[LONDON] Europe's main stock markets rebounded on Wednesday, taking a step back from geopolitical tensions to refocus on economic and corporate news.
The region's equities had fallen Tuesday with airlines and hotel groups hit by a US travel warning and the downing of a Russian fighter jet by Turkey.
While Asian markets retreated, mirroring a sell-off in tourism-linked firms in the United States overnight, the sector helped to lift European bourses, Thomas Cook notably advancing 11.4 per cent on its first annual net profit for five years, more than overturning 7 per cent losses over two previous sessions.
Russo-Turkish tensions in the wake of the jet downing sent oil prices up on concern about supplies in the crude-rich Middle East region but failed to make a fresh dent in European equities.

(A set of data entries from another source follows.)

/-- **The Kerr slab is a vacuum Cauchy development of the exact Kerr data** `Kerr.data M a M hM.le` (`0 < M`,
`|a| < M`): the Kerr chart data embedding `Kerr.dataEmbedding M a M hM.le` (`Kerr.region a M`, `g_{M,a}`,
`−g♯dt*`, `ι = sliceEmbed`, `ν = sliceNormal`) restricted to the open connected slab domain
(`DataEmbedding.restrict`; Sbierski 2016, Def. 2.4), in which the slice is a Cauchy hypersurface
(`cauchy_chart`, via the chart/sub-spacetime dictionary of `OpensCausality`), and which is vacuum
(`Kerr.dataEmbedding_isVacuum`, `DataEmbedding.isRicciFlat_restrict`). [cite: Sbierski2016AHP, Def. 2.4] -/
def development (hM : 0 < M) (ha : |a| < M) : VacuumCauchyDevelopment (Kerr.data M a M hM.le) where
  toDataEmbedding := (Kerr.dataEmbedding M a M hM.le).restrict (domain a M) isConnected_domain
    sliceEmbed_mem_domain (Kerr.dataEmbedding M a M hM.le).mdifferentiableAt_embed_normal
  isCauchyHypersurface := by
    intro γ s hγ
    obtain ⟨hs, htl, hfe, hpe⟩ := hγ
    have htl' := (LorentzianMetric.isFutureTimelikeCurveOn_restrict_iff _ _ _ _ _).1 htl
    have hW : ∀ t ∈ s, (Subtype.val ∘ γ) t ∈ domain a M := fun t _ ↦ (γ t).2
    have hend : ∀ q : Kerr.region a M, q ∈ domain a M →
        ¬ HasFutureEndpoint (Subtype.val ∘ γ) s q ∧ ¬ HasPastEndpoint (Subtype.val ∘ γ) s q :=
      fun q hq ↦ ⟨fun h ↦ hfe.2 ⟨q, hq⟩ (hasFutureEndpoint_subtypeVal_comp_iff.1 h),
        fun h ↦ hpe.2 ⟨q, hq⟩ (hasPastEndpoint_subtypeVal_comp_iff.1 h)⟩
    obtain ⟨t, ⟨hts, ht⟩, huniq⟩ := cauchy_chart hM.le ha (Subtype.val ∘ γ) s hs hfe.1 htl' hW hend
    refine ⟨t, ⟨hts, ?_⟩, fun t' ht' ↦ huniq t' ⟨ht'.1, ?_⟩⟩
    · obtain ⟨y, hy⟩ := (exists_sliceEmbed_eq_iff (x := (Subtype.val ∘ γ) t)).2 ht
      exact ⟨y, Subtype.ext hy⟩
    · obtain ⟨y, hy⟩ := ht'.2
      exact (exists_sliceEmbed_eq_iff (x := (Subtype.val ∘ γ) t')).1 ⟨y, congrArg Subtype.val hy⟩
  isRicciFlat := by
    intro instLC
    haveI : ((Kerr.dataEmbedding M a M hM.le).metric.restrict PseudoRiemannianMetric.contMDiff_restrict_holds
        (domain a M)).toPseudoRiemannianMetric.HasLeviCivita := instLC
    exact (Kerr.dataEmbedding M a M hM.le).isRicciFlat_restrict (domain a M)
      (Kerr.dataEmbedding_isVacuum M a M hM.le)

"European equities are positive," said Accendo Markets analyst Mike van Dulken.
At the close, London's benchmark FTSE 100 index had risen 1.0 per cent, as a British government budget update announced fresh public spending cuts while shelving a plan to cut welfare payments for the poorest and sparing the police from savings after the Paris attacks.

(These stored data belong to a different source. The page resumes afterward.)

import Summits.NavierStokesRegularity.NavierStokesRegularity.Theses.SelfMixingDichotomy

/-!
# Route SelfMixingDichotomy — `Assembly` (item stmt-NavierStokesRegularity-1426)

Pure logic: the route statements of `SelfMixingDichotomy`, in the antecedent order

  `MixingPayoff → CoherentScaleExclusion → SequentialTypeIExclusion → LocalToGlobal →
   NoBlowupToClay → NavierStokesRegularity`,

imply Clay (A). This is, hypothesis for hypothesis, the route's deciding theorem
`Summit.NavierStokesRegularity.NavierStokesRegularity.Theses.SelfMixingDichotomy.closes`; the
proof below is self-contained (it does not invoke `closes`), so that it depends only on the item
definitions.

Argument. `NoBlowupToClay` reduces `NavierStokesRegularity` to `NoBlowup` (every finite-energy
classical solution on `ℝ³ × [0,T)` from a rapidly decaying datum extends smoothly past `T`, every
`ν > 0`), and `LocalToGlobal` reduces `NoBlowup` to local boundedness `BDD(u,T,x₀)` of every `ν = 1`
such solution at every final-time point `(T, x₀)`. Fix such `u` and `x₀`; take `δ` from
`MixingPayoff` (P) and `M` from `CoherentScaleExclusion` (S2) at `δ`. Suppose `BDD` fails. By
`SequentialTypeIExclusion` (S1) with `M`, the low-Reynolds scales (`C(r) ≤ M`) are not cofinal at
`0`: there is `r₀ > 0` with `C(r) > M` for all `r ∈ (0, r₀)`. By S2, the non-`δ`-mixing scales with
`M ≤ C(r)` are not cofinal either: there is `r₁ > 0` below which `M ≤ C(r)` forces `MIX(r, δ)`.
Hence every `r ∈ (0, min r₀ r₁)` is `δ`-mixing, and P gives `BDD` — contradiction. The scale
trichotomy {cofinitely mixing} / {i.o. high-Re non-mixing} / {i.o. low-Re} is exhaustive by the
dichotomy `C(r) ≤ M ∨ M < C(r)` in `ℝ≥0∞`; nothing here is new mathematics, the open content lives in
the three cruxes.
-/

namespace Summit.NavierStokesRegularity.NavierStokesRegularity.Theorems

open Summit.NavierStokesRegularity.NavierStokesRegularity.Theses.SelfMixingDichotomy

/-- **Assembly** (item stmt-NavierStokesRegularity-1426, route SelfMixingDichotomy):
`MixingPayoff → CoherentScaleExclusion → SequentialTypeIExclusion → LocalToGlobal →
NoBlowupToClay → NavierStokesRegularity` — pure logic: `NoBlowupToClay` reduces Clay (A) to
`NoBlowup`, `LocalToGlobal` reduces `NoBlowup` to local boundedness of every `ν = 1` solution at
every final-time point; there, if boundedness failed, S1 pushes the low-Reynolds scales and S2 the
non-mixing high-Reynolds scales above some positive scale, so every smaller scale is `δ`-mixing and
P gives boundedness. [folklore] -/
theorem selfMixingDichotomy_assembly_proof :
    Summit.NavierStokesRegularity.NavierStokesRegularity.Theses.SelfMixingDichotomy.Assembly := by
  unfold Assembly
  intro hP hS2 hS1 hLG hClay
  -- NoBlowupToClay: NoBlowup (all ν) → Clay (A); LocalToGlobal: BDD at every (T,x₀), ν = 1 → NoBlowup.
  refine hClay (hLG ?_)
  intro T hT u p hcl hLH hdec x₀
  obtain ⟨δ, hδ, hPδ⟩ := hP
  obtain ⟨M, hM⟩ := hS2 δ hδ
  have hP' := hPδ T hT u p hcl hLH hdec x₀
  have hS2' := hM T hT u p hcl hLH hdec x₀
  have hS1' := hS1 M T hT u p hcl hLH hdec x₀
  -- Scale trichotomy: if BDD failed, S1 says the low-Re scales stop below some r₀, S2 says the
  -- non-mixing high-Re scales stop below some r₁, so every scale below min r₀ r₁ is δ-mixing: P.
  by_contra hnb
  refine hnb (hS1' fun r₀ hr₀ => ?_)
  by_contra hlow
  refine hnb (hS2' fun r₁ hr₁ => ?_)
  by_contra hhigh
  refine hnb (hP' ⟨min r₀ r₁, lt_min hr₀ hr₁, fun r hr => ?_⟩)
  by_contra hmix
  by_cases hle :
      Literature.Analysis.FluidPDE.cknC r ((T, x₀) : ℝ × EuclideanSpace ℝ (Fin 3)) u ≤
        ENNReal.ofReal M
  · exact hlow ⟨r, ⟨hr.1, lt_of_lt_of_le hr.2 (min_le_left r₀ r₁)⟩, hle⟩
  · exact hhigh ⟨r, ⟨hr.1, lt_of_lt_of_le hr.2 (min_le_right r₀ r₁)⟩, (not_le.mp hle).le, hmix⟩

end Summit.NavierStokesRegularity.NavierStokesRegularity.Theorems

In the eurozone, Frankfurt's DAX 30 closed up 2.2 per cent with Volkswagen and Allianz leading the gainers - both adding almost 4 per cent, while the Paris CAC 40 index was also up 1.4 per cent compared with Tuesday's close, while Milan gained 1.1 per cent.
European markets rose "after the escalation of tensions between Russia and Turkey proved short-lived", noted Rebecca O'Keeffe, head of investment at stockbroker Interactive Investor.

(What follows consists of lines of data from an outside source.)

import Summits.QuantumFields.YangMills.Theorems.BalabanUVNodesN15KingModelFullPropagatorMixedHolderNearField

/-!
# BalabanUVNodes ∕ N15 — THE KING-MODEL RUNG, CURVED EDITION (PART Ψ-c): [B9] (3.45) AT `U ≡ 1` — THE HÖLDER NORM OF THE MIXED OBJECT
# `∇_{μ′}A₀⁻¹∇*_μλ` FOR KING'S FULL `A = 0` PROPAGATOR: `(|x − x′|∕N)^{−α}·|F(x′) − F(x)| ≤ C(α)·H_α·e^{−δ·dist({B(x), B(x′)}, supp λ)}`,
# `F(x) = N·((A₀⁻¹∇*_μλ)(x + e_μ′) − (A₀⁻¹∇*_μλ)(x))`, for every α-HÖLDER source (`0 < α < 1`), UNIFORMLY in `K`, the volume and the mass
# (Track A, DAG node N15 = NE2; FAN-OUT v1.1 §N15 s3 «KING-MODEL RUNG … + the one-line statement of what the curved case adds»)

HONEST FRAMING.  Count-neutral kernel bookkeeping (cell `pub-ymgap`, seat `pub-ymgap-dag-n15-e` g10; `--supports stmt-QuantumFields-20544 --as helper` = K3⁷
`SpineGivenEndpointR13SepCoPH`, WORDS-143).  TEMPLATE LITERATURE, `A = 0`: C. King's scalar U(1)-Higgs MODEL on finite tori ([King1986] (2.13) p. 653,
Prop. 3.7 (3.63)∕(3.65) p. 663 with `|a| = |b| = 1`), NOT Bałaban's covariant objects.  [Balaban1985BackgroundPropagators] Thm 3.1 p. 398 prints (3.45):
«`‖ζ∇_UG(U)∇*_Uλ‖_α ≤ B′₀(ε, α)(L^jη)^{−α}(‖ζ‖^ξ_α + |ζ|)e^{−δ₀d(y, y′)}(‖λ‖_{α+ε} + |λ|)` for `0 < ε`, `0 ≤ α < 1`, `supp λ ⊂ Δ̃(y′)`» — the HÖLDER-NORM entry of
Theorem 3.1, the last of its sup ∕ Hölder entries not yet decided at `U ≡ 1` for King's full `A = 0` propagator `A₀⁻¹ = G_K(T_ε, 0)` (parts U-ii∕U-b∕W-b: (3.43); V-b∕V-c:
(3.44); X: (3.46)–(3.47)).  THIS FILE decides it, in the MODEL, by a Calderón–Zygmund argument on the torus; the statement proved is in fact the SHARP exponent
bookkeeping `C^α → C^α` (no `ε`-loss), from which the printed shape (`β`-norm by the `(β + ε)`-modulus) follows (§3).  NOT the printed proposition (covariant
`G(U)` over `Reg335`, multiscale carrier, cut-offs `ζ`); NE2⁺ is NOT PRINTED and not proved; NOT a node discharge; nothing continuum ∕ ℝ⁴ ∕ OS ∕ mass-gap ∕ Clay.
0 `sorry`, 0 `def`, standard axioms.

THE ARGUMENT.  `F(x) = Σ_y c·DD(y, x)·λ(y)`, `c = N^{−(d+1)}` (V-b `inv_deriv_adjDeriv_eq_sum`), `Σ_y DD(y, x) = 0` (V-b `sum_mixedKernel_eq_zero`).  With `ρ = |x − x′| ≥ 1`,
`R = 2ρ + 1` and the Lipschitz radial cut-off `χ(y) = χ_R(|y − x|)` of part Ψ-b, the two cancellations give the EXACT four-term split (Ψ-b `mixedKernel_holder_split`)
`F(x′) − F(x) = Σ cDD(y,x′)χ(λ(y) − λ(x′)) − Σ cDD(y,x)χ(λ(y) − λ(x)) + Σ c[DD(y,x′) − DD(y,x)](1 − χ)(λ(y) − λ(x)) + (λ(x′) − λ(x))·Σ cDD(y,x′)χ`.
The two NEAR sums are `≤ C·H·(ρ∕N)^α` by Ψ-b `mixedKernel_nearField_le` (radii `7ρ`, `6ρ`); the FAR sum is `≤ C·H·(ρ∕N)^α` by §1 `mixedKernel_farField_le`: the kernel's
Hölder quotient at an exponent `s = (1 + α)∕2 > α` (Ψ-a `fullPropDD_holder_powerLaw_decay_unif_snd`: `|ΔDD| ≲ (ρ∕N)^s(N∕m)^{d+1+s}`, `m ≥ r∕2` for `r = |y − x| > 2ρ`)
against `H(r∕N)^α` leaves `ρ^sN^{−α}·Σ_{r > 2ρ} r^{−(d+1)−(s−α)} ≲ ρ^sN^{−α}ρ^{−(s−α)}` (Ψ-a `powerSum_tail_le_tdistT`); the BOUNDARY term is `≤ H(ρ∕N)^α·C` by Ψ-b
`mixedKernel_cutoffSum_le`.  The decay factor `e^{−δD}`, `D ≤ dist({B(x), B(x′)}, supp λ)`, rides on every kernel bound (a term with `λ(y) = 0 ≠ λ(x)` forces `D ≤ 0`).
* §1 `far_scale_algebra`, ★ `mixedKernel_farField_le`;
* §2 ★★★ **`fullPropMixedOp_holderNorm_le`** — `d ≥ 1`, `0 < α < 1`: `∃ C δ > 0 ∀ K ≥ 1 ∀ N = L^K ∀ cube 2L^e ∀ 0 < m² ≤ m₀² ∀ μ μ′ ∀ λ, H ≥ 0` with
  `|λ(y) − λ(y′)| ≤ H(|y − y′|∕N)^α` `∀ x x′ ∀ D` with `D ≤ |B(x) − B(y)|` and `D ≤ |B(x′) − B(y)|` on `supp λ`:
  `(|x − x′|∕N)^{−α}·|F(x′) − F(x)| ≤ C·H·e^{−δD}` — `∇A₀⁻¹∇*` maps `C^α → C^α` at `U ≡ 1`, uniformly in `K`, the volume and the mass
  (the printed `β`-by-`(β + ε)` bookkeeping and the four-entry package of Theorem 3.1 at `U ≡ 1` are the sequel `…B9Thm31HolderAtTrivialU`).
WHAT THE CURVED CASE ADDS (one line): (3.45) itself — the same for `∇_UG(U)∇*_U` uniformly over `Reg335`, multiscale sites and cut-offs `ζ`, analyticity in `U` (Thm 3.4).
HONEST SCOPE.  (i) `A = 0`, periodic b.c., odd `L ≥ 3`, cubes `2L^e`, `K ≥ 1`, `0 < m² ≤ m₀²`, `d ≥ 1`; (ii) King's spelling of `A₀`, forward η-differences, lattice
units of level `K`, sup torus distance; (iii) GLOBAL Hölder modulus of `λ` (no `|λ|` term, no cut-off `ζ` — `ζ ≡ 1`, as in parts V-b∕V-c∕W-b); (iv) `0 < α < 1`;
(v) not Bałaban's `G(U)`; not a discharge.
Locators: [Balaban1985BackgroundPropagators] Thm 3.1 (3.39)–(3.41) p. 397, (3.45) p. 398; [King1986] (2.13) p. 653, (3.62), Prop. 3.7 (3.63)∕(3.65) p. 663;
[Balaban1983RegularityDecay] Theorem (1.10) p. 573.
-/

noncomputable section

In foreign exchange activity, the euro nudged down to US$1.0582 as Capital Economics speculated that "the prospect of a historically large divergence between US and euro-zone monetary policy looks set to push the euro below parity versus the US dollar for the first time since late 2002."
Earlier on Wednesday, Turkish President Recep Tayyip Erdogan sought to play down tensions with Russia after Turkey's downing of the Russian plane sparked fears among NATO allies of a wider conflict.
Despite those concerns, traders took heart from a Standard and Poor's report which found "the latest indicators show that stronger domestic demand is overcoming soft exports, which suggests that the eurozone upturn continues to forge ahead."
The ratings agency added that consumers in the eurozone had provided "a welcome boost" to growth, especially in Germany, while detecting that shoppers were starting to spend more elsewhere, too.
British homebuilders headed FTSE 100 risers.
The sector won a major boost as finance minister George Osborne prepared to unveil a scheme to build 400,000 new homes deemed by the government to be affordable.
Ahead of the update, homebuilders Taylor Wimpey and Persimmon surged by more than 6 per cent in value before settling at mid-afternoon rises of around 3.4 per cent.
US stocks were ahead, just barely, on mixed jobless and spending data in the last trading session ahead of the Thanksgiving holiday.